PDS 方式を用いた光アクセスネットワークの一つである GE-PON では,1 心の光ファイバから複数の光ファイバに光信号を分岐する光受動部品として,一般に,平面光波導波路(PLC)型の光スプリッタが用いられている。4 分岐と 8 分岐の PLC 型光スプリッタを組み合わせて設備センタ内の 1 心の光ファイバで最大 32 ユーザを収容する構成では,1 ユーザの伝送路における分岐による原理的な光損失は約 15 [dB] となり,伝送距離を制限する要因となる。

また,GE-PON では,WDM 方式による双方向多重伝送技術が用いられており,設備センタからの下り信号には 1.49 μm 帯の波長帯域が割り当てられている。さらに,光ネットワークを保守・監視するための試験光には信号光とは別の波長帯域が割り当てられており,一般に,戸建て向けの GE-PON では,通信に影響を及ぼすことなく試験を行うことができるように ONU の直前にファイバグレーティングを利用して試験光を遮断する光フィルタが組み込まれている。ファイバグレーティングは紫外線照射によるガラスの屈折率の増加現象を利用して光ファイバの屈折率を周期的に変化させたものであり,光コネクタに内蔵されている場合もある。

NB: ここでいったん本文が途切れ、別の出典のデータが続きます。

/-- **«⟹» (contrapositive): A WORD-WISE CONJUGATE PAIR OF FAMILIES THAT IS NOT SIMULTANEOUSLY CONJUGATE KILLS DENSITY
ON EVERY `ℤ^{d+2}`** — every element of `span_ℝ (classLoopProducts (d+2) G)` agrees on the two test configurations
(§2), while the gauge-invariant continuous bounded cylinder `sepFam Φ` of §§3–4 does not (mechanism of gen 20's
p352515 and gen 21's p354549, now for any compact metrisable `G`). [cite: Levy2004, Prop 3.6 p.5 («Theorem (main) is logically equivalent to … Proposition 3.4»)] -/
theorem not_spansGaugeInvariantCylinders_classLoopProducts_of_not_simConj {r : ℕ} {V W : Fin r → G}
    (hconj : ∀ w : List (Fin r × Bool), IsConj (wordVal w V) (wordVal w W))
    (hVW : ¬ ∃ g : G, ∀ i, W i = g * V i * g⁻¹) (d : ℕ) :
    ¬ SpansGaugeInvariantCylinders (d + 2) (classLoopProducts (d + 2) G) := by
  obtain ⟨Φ, hΦc, hΦinv, hΦne⟩ := exists_continuous_diagInvariant_apply_ne hVW
  refine not_spansGaugeInvariantCylinders_of_pointFunctional (P := Bool)
    (fun b => if b then cfgN d V else cfgN d W) (fun b => if b then 1 else -1) (fun F hF => ?_)
    (sepFam Φ d) (sepSupport d r) (isCylinder_sepFam Φ) (continuous_sepFam Φ hΦc) (exists_abs_sepFam_le Φ hΦc)
    (isZdGaugeInvariant_sepFam Φ hΦinv) ?_
  · simp only [pointFunctional, Fintype.sum_bool, if_true, Bool.false_eq_true, if_false, one_mul, neg_one_mul,
      eq_on_cfgN hconj hF, add_neg_cancel]
  · simp only [pointFunctional, Fintype.sum_bool, if_true, Bool.false_eq_true, if_false, one_mul, neg_one_mul,
      sepFam_cfgN]
    exact sub_ne_zero.2 hΦne

/-- **«⟸», STEP: word-wise conjugacy forces simultaneous conjugacy ⟹ the word values of the continuous class
functions separate the simultaneous-conjugation orbits of `G^ι` for every finite `ι`** (file C §1: non-conjugate word
values are told apart by a continuous class function; transport `ι ≃ Fin r`). [cite: Levy2004, Prop 3.4 p.5; Sengupta1994, Thm 2 p.900] -/
theorem classFamWordsSeparateOrbits_of_wordConj
    (hG : ∀ (r : ℕ) (V W : Fin r → G), (∀ w : List (Fin r × Bool), IsConj (wordVal w V) (wordVal w W)) →
      ∃ g : G, ∀ i, W i = g * V i * g⁻¹)
    (ι : Type) [Fintype ι] (V W : ι → G)
    (h : ∀ (w : List (ι × Bool)) (k : ContClassFun G), classFam G k (wordVal w V) = classFam G k (wordVal w W)) :
    ∃ g : G, ∀ i, W i = g * V i * g⁻¹ := by
  classical
  -- all words are conjugate (else a continuous class function separates them)
  have hconj : ∀ w : List (ι × Bool), IsConj (wordVal w V) (wordVal w W) := fun w => by
    by_contra hne
    obtain ⟨f, hfc, hfconj, hfne⟩ := exists_continuous_classFun_apply_ne hne
    exact hfne (h w ⟨f, hfc, hfconj⟩)
  -- transport to `Fin (card ι)`
  let e := Fintype.equivFin ι
  obtain ⟨g, hg⟩ := hG (Fintype.card ι) (V ∘ e.symm) (W ∘ e.symm) fun w => by
    have := hconj (w.map fun a => (e.symm a.1, a.2))
    rwa [wordVal_map, wordVal_map] at this
  refine ⟨g, fun i => ?_⟩
  simpa using hg (e i)
import Literature.AlgebraicGeometry.KTheory.GrothendieckGroupProduct
import Literature.AlgebraicGeometry.Modules.TensorAssociator
import HarnessLib

/-!
# Associativity of the product on `K₀(X)` and of its action on `K(X)` (Görtz–Wedhorn II Def. 23.52)

Layer `Literature/AlgebraicGeometry/KTheory` (0 definitions, 0 named facts, no instances, no notation). ERRATUM to the
module docstrings of `KTheory/GrothendieckGroupProduct` and `KTheory/CoherentGrothendieckGroupModule`, which say
«NOT HERE: associativity … (needs the associator `(M ⊗ N) ⊗ P ≅ M ⊗ (N ⊗ P)` of `tensorObj`, which the tree does not
construct)»: that sentence is WRONG about the tree — the associator is `Modules/TensorAssociator.tensorAssoc L M N :
(L ⊗ M) ⊗ N ≅ L ⊗ (M ⊗ N)` (The Stacks Project, Tag 01CA, Lemma 17.16.1; with naturality `tensorAssoc_naturality`;
proved there through "sheafification is monoidal"). With it (this file, everything proved):

* `KZero.mulHom_mulHom_of_of_of`, **`KZero.mulHom_assoc : (x · y) · z = x · (y · z)`** — the product
  `[E] · [E′] = [E ⊗ E′]` on `K₀(X)` (`KTheory/GrothendieckGroupProduct.mulHom`) is associative (Görtz–Wedhorn II
  Def. 23.52 (1): "clearly associative and commutative"; commutativity and unit are in that file), `mulHom_left_comm`,
  `mulHom_right_comm`;
* `KZero.smulHom_mulHom_of_of_of`, **`KZero.smulHom_mulHom : (x · y) • w = x • (y • w)`** — the biadditive action
  `[E] • [F] = [E ⊗ F]` of `K₀(X)` on `K(X)` (`KTheory/CoherentGrothendieckGroupModule.smulHom`, `X` locally
  noetherian) is a genuine module action (Def. 23.52 (2)); with `smulHom_unit` of that file these are the module axioms.

Still NO `Mul` ∕ `CommRing (KZero X)` ∕ `Module (KZero X) (KZeroCoh X)` instance is declared (typing-lane rule):
the axioms are theorems about the homomorphisms `mulHom`, `smulHom`.

## References

* U. Görtz, T. Wedhorn, *Algebraic Geometry II* (2023), Remark ∕ Def. 23.52 (1), (2) (p. 437). [GortzWedhorn2023]
* W. Fulton, *Intersection Theory*, 2nd ed. (1998), §15.1 (p. 281). [Fulton1998]
* The Stacks Project, Tag 01CA (Modules, Lemma 17.16.1: the associator). [StacksProject]
-/

noncomputable section

universe u

open CategoryTheory CategoryTheory.Limits AlgebraicGeometry
open Literature.AlgebraicGeometry.Motives Literature.AlgebraicGeometry.Morphisms
  Literature.AlgebraicGeometry.Modules

namespace Literature.AlgebraicGeometry.KTheory

variable {X : Scheme.{u}}

namespace KZero

/-- **`([E] · [E′]) · [E″] = [E] · ([E′] · [E″])` on generators** (the associator `(E ⊗ E′) ⊗ E″ ≅ E ⊗ (E′ ⊗ E″)`,
`Modules/TensorAssociator.tensorAssoc`). [cite: GortzWedhorn2023, Remark and Def. 23.52 (1) (p. 437)] [cite: StacksProject, Tag 01CA (Lemma 17.16.1)] -/
theorem mulHom_mulHom_of_of_of {E E' E'' : X.Modules} (hE : IsFiniteLocallyFree E) (hE' : IsFiniteLocallyFree E')
    (hE'' : IsFiniteLocallyFree E'') :
    mulHom (mulHom (KZero.of E hE) (KZero.of E' hE')) (KZero.of E'' hE'') =
      mulHom (KZero.of E hE) (mulHom (KZero.of E' hE') (KZero.of E'' hE'')) := by
  rw [mulHom_of_of hE hE' (isFiniteLocallyFree_tensorObj E E' hE hE'),
    mulHom_of_of _ hE'' (isFiniteLocallyFree_tensorObj _ _ (isFiniteLocallyFree_tensorObj E E' hE hE') hE''),
    mulHom_of_of hE' hE'' (isFiniteLocallyFree_tensorObj E' E'' hE' hE''),
    mulHom_of_of hE _ (isFiniteLocallyFree_tensorObj _ _ hE (isFiniteLocallyFree_tensorObj E' E'' hE' hE''))]
  exact KZero.of_iso (tensorAssoc E E' E'') _ _

/-- **The product on `K₀(X)` is associative**: `(x · y) · z = x · (y · z)` ("clearly associative and commutative").
[cite: GortzWedhorn2023, Remark and Def. 23.52 (1) (p. 437)] -/
theorem mulHom_assoc (x y z : KZero X) : mulHom (mulHom x y) z = mulHom x (mulHom y z) := by
  suffices h : ∀ x y : KZero X, mulHom (mulHom x y) = (mulHom x).comp (mulHom y) from
    DFunLike.congr_fun (h x y) z
  intro x y
  induction x using KZero.induction_on with
  | zero => simp only [map_zero, AddMonoidHom.zero_apply, AddMonoidHom.zero_comp]
  | of E hE =>
    induction y using KZero.induction_on with
    | zero => simp only [map_zero, AddMonoidHom.comp_zero]
    | of E' hE' =>
      refine KZero.hom_ext fun E'' hE'' ↦ ?_
      rw [AddMonoidHom.comp_apply]
      exact mulHom_mulHom_of_of_of hE hE' hE''
    | neg y hy => simp only [map_neg, AddMonoidHom.comp_neg, hy]
    | add y y' hy hy' => simp only [map_add, AddMonoidHom.comp_add, hy, hy']
  | neg x hx => simp only [map_neg, AddMonoidHom.neg_apply, AddMonoidHom.neg_comp, hx]
  | add x x' hx hx' => simp only [map_add, AddMonoidHom.add_apply, AddMonoidHom.add_comp, hx, hx']

/-- Left-commutativity `x · (y · z) = y · (x · z)`. [cite: GortzWedhorn2023, Remark and Def. 23.52 (1) (p. 437)] -/
theorem mulHom_left_comm (x y z : KZero X) : mulHom x (mulHom y z) = mulHom y (mulHom x z) := by
  rw [← mulHom_assoc, mulHom_comm x y, mulHom_assoc]

/-- Right-commutativity `(x · y) · z = (x · z) · y`. [cite: GortzWedhorn2023, Remark and Def. 23.52 (1) (p. 437)] -/
theorem mulHom_right_comm (x y z : KZero X) : mulHom (mulHom x y) z = mulHom (mulHom x z) y := by
  rw [mulHom_assoc, mulHom_comm y z, ← mulHom_assoc]

/-- **`([E] · [E′]) • [F] = [E] • ([E′] • [F])` on generators** of the `K₀(X)`-action on `K(X)` (`X` locally
noetherian; the associator with a coherent right factor, `Modules/CohTensorObjLocallyFree`).
[cite: GortzWedhorn2023, Remark and Def. 23.52 (2) (p. 437)] [cite: StacksProject, Tag 01CA (Lemma 17.16.1)] -/
theorem smulHom_mulHom_of_of_of [IsLocallyNoetherian X] {E E' F : X.Modules} (hE : IsFiniteLocallyFree E)
    (hE' : IsFiniteLocallyFree E') (hF : Coh F) :
    KZeroCoh.smulHom (mulHom (KZero.of E hE) (KZero.of E' hE')) (KZeroCoh.of F hF) =
      KZeroCoh.smulHom (KZero.of E hE) (KZeroCoh.smulHom (KZero.of E' hE') (KZeroCoh.of F hF)) := by
  rw [mulHom_of_of hE hE' (isFiniteLocallyFree_tensorObj E E' hE hE'),
    KZeroCoh.smulHom_of_of _ hF (Coh.tensorObj_of_isFiniteLocallyFree (isFiniteLocallyFree_tensorObj E E' hE hE') hF),
    KZeroCoh.smulHom_of_of hE' hF (Coh.tensorObj_of_isFiniteLocallyFree hE' hF),
    KZeroCoh.smulHom_of_of hE _ (Coh.tensorObj_of_isFiniteLocallyFree hE (Coh.tensorObj_of_isFiniteLocallyFree hE' hF))]
  exact KZeroCoh.of_iso (tensorAssoc E E' F) _ _

/-- **`K(X)` is a genuine `K₀(X)`-module: `(x · y) • w = x • (y • w)`** (`X` locally noetherian; with
`KZeroCoh.smulHom_unit` the module axioms hold). [cite: GortzWedhorn2023, Remark and Def. 23.52 (2) (p. 437)] -/
theorem smulHom_mulHom [IsLocallyNoetherian X] (x y : KZero X) (w : KZeroCoh X) :
    KZeroCoh.smulHom (mulHom x y) w = KZeroCoh.smulHom x (KZeroCoh.smulHom y w) := by
  suffices h : ∀ x y : KZero X, KZeroCoh.smulHom (mulHom x y) = (KZeroCoh.smulHom x).comp (KZeroCoh.smulHom y) from
    DFunLike.congr_fun (h x y) w
  intro x y
  induction x using KZero.induction_on with
  | zero => simp only [map_zero, AddMonoidHom.zero_apply, AddMonoidHom.zero_comp]
  | of E hE =>
    induction y using KZero.induction_on with
    | zero => simp only [map_zero, AddMonoidHom.comp_zero]
    | of E' hE' =>
      refine KZeroCoh.hom_ext fun F hF ↦ ?_
      rw [AddMonoidHom.comp_apply]
      exact smulHom_mulHom_of_of_of hE hE' hF
    | neg y hy => simp only [map_neg, AddMonoidHom.comp_neg, hy]
    | add y y' hy hy' => simp only [map_add, AddMonoidHom.comp_add, hy, hy']
  | neg x hx => simp only [map_neg, AddMonoidHom.neg_apply, AddMonoidHom.neg_comp, hx]
  | add x x' hx hx' => simp only [map_add, AddMonoidHom.add_apply, AddMonoidHom.add_comp, hx, hx']

end KZero

end Literature.AlgebraicGeometry.KTheory

end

PDS(Passive Double Star)は,NTT が開発した PON の具体的な通信方式の一つ。

32 ユーザを収納する構成の光損失

1 つの分岐での損失は 1/2 で,32 ユーザ(25 ユーザ)を収容する構成の分岐による原理的な光損失は次式となる。

\[ 10 \log_{10}{(\frac{1}{2})^5} = -50 \log_{10}{2} = -50 \times 0.3 = -15 \text{ [dB]} \]
GE-PON システム
図 GE-PON システム

(2) メタリック平衡対ケーブル及び光ファイバケーブルの構造,特徴など

(ⅰ) メタリック平衡対ケーブルの構造又は特性

  1. メタリック平衡対ケーブルの直流導体抵抗値は,導体の長さに比例し,心線径に反比例する。また,温度が高くなるほど直流導体抵抗値は低下する。(
  2. 架空用メタリック平衡対ケーブルとしては,ケーブルと鋼撚り線が一体となった自己支持(SS)形ケーブルが施工面において優れていることから,広く用いられている。また,SS 形ケーブルは,断面形状がひょうたん形であることから,強風によるダンシング現象を抑制することができるため,強風地帯にも適している。(
  3. 地下用メタリック平衡対ケーブルと架空用メタリック平衡対ケーブルは,一般に,仕様をできるだけ同一にする必要があるため,心線径は,0.4 [mm],0.5 [mm] 及び 0.65 [mm] の 3 種類に統一されている。(
  4. 地下用メタリック平衡対ケーブルには,外被構造をアルミテープとポリエチレン(PE)外被を一体化した LAP 構造とし,心線絶縁材料として PE 内に気泡を含ませることにより誘電率を抑えた発砲 PE を用いた PEC ケーブルがある。(

メタリック平衡対ケーブルの直流導体抵抗値は,導体の長さに比例し,心線径の 2 乗に反比例する。また,温度が高くなるほど直流導体抵抗値は増加する。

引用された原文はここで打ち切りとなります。